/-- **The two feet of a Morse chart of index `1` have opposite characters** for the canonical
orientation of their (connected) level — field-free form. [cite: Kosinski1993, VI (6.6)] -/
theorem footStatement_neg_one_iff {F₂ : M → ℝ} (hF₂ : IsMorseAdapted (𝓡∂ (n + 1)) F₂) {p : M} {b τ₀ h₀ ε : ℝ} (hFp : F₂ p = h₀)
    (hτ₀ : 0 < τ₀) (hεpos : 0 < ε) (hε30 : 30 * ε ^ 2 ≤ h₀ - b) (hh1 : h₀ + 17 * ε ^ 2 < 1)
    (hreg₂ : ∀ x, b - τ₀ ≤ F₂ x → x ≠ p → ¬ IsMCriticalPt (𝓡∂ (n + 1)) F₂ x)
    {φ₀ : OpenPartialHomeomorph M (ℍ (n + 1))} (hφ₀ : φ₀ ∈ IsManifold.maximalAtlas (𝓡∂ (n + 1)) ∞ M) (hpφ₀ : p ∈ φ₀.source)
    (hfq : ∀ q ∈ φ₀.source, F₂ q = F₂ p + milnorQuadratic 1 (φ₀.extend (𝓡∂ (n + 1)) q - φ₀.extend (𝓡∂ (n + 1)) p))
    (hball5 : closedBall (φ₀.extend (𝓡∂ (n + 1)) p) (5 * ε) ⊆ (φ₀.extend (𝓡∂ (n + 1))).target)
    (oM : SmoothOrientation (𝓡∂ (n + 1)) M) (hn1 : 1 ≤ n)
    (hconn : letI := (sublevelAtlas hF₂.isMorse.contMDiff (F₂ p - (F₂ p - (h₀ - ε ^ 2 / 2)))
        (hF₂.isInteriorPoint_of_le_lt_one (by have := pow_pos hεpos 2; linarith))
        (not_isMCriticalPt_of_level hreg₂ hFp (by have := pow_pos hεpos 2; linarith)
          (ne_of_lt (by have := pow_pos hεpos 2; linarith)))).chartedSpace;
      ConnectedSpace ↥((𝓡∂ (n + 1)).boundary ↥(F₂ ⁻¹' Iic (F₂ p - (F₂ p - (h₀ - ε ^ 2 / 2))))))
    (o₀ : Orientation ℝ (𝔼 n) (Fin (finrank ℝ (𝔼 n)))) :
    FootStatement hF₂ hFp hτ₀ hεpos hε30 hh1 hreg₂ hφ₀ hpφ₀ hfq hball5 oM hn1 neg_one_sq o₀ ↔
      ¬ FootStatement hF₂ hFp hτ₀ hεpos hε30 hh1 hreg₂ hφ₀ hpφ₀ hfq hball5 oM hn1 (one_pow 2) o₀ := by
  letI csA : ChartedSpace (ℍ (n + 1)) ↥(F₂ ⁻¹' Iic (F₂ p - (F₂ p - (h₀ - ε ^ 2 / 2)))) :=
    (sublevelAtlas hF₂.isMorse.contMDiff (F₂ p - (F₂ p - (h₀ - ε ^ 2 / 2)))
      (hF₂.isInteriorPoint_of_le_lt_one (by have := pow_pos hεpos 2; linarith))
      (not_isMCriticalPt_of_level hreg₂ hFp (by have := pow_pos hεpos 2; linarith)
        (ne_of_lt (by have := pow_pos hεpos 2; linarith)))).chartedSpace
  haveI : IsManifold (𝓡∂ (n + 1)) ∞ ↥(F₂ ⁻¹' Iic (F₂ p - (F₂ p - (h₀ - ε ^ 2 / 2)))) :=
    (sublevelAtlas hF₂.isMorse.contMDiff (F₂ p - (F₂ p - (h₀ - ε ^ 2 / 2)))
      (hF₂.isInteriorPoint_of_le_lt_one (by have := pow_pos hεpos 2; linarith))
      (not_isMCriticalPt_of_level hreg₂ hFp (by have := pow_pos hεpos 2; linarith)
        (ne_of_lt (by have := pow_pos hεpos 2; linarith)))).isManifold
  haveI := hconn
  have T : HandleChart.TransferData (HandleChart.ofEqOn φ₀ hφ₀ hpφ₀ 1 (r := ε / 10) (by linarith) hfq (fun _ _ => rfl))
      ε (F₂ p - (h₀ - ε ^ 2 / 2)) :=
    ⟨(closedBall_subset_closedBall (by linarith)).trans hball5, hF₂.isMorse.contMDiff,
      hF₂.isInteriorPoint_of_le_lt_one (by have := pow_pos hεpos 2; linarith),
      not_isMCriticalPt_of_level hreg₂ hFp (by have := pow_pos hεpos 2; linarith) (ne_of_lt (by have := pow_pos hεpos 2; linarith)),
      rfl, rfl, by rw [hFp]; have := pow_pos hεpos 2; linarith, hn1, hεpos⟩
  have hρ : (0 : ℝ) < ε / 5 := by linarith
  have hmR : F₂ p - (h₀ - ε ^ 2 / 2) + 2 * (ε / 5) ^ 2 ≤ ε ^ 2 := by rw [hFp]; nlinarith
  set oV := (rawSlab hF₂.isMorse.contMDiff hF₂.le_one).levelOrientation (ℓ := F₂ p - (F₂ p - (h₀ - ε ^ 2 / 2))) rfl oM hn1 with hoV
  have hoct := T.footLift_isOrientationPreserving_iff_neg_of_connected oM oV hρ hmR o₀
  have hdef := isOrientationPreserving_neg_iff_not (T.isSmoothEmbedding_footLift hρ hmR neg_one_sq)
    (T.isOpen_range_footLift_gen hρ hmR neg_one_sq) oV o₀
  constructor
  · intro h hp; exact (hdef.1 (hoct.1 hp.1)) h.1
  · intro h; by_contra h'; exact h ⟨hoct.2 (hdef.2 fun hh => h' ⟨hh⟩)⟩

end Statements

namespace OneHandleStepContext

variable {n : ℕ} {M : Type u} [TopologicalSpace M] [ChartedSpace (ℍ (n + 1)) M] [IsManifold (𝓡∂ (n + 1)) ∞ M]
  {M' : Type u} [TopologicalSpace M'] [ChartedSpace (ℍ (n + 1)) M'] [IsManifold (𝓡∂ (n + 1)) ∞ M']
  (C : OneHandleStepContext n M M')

WHAT YOU SHOULD DO
Your reply should hold all the lines from the listing above in which "OneHandleStepContext" appears.

TASK SOLUTION
namespace OneHandleStepContext
  (C : OneHandleStepContext n M M')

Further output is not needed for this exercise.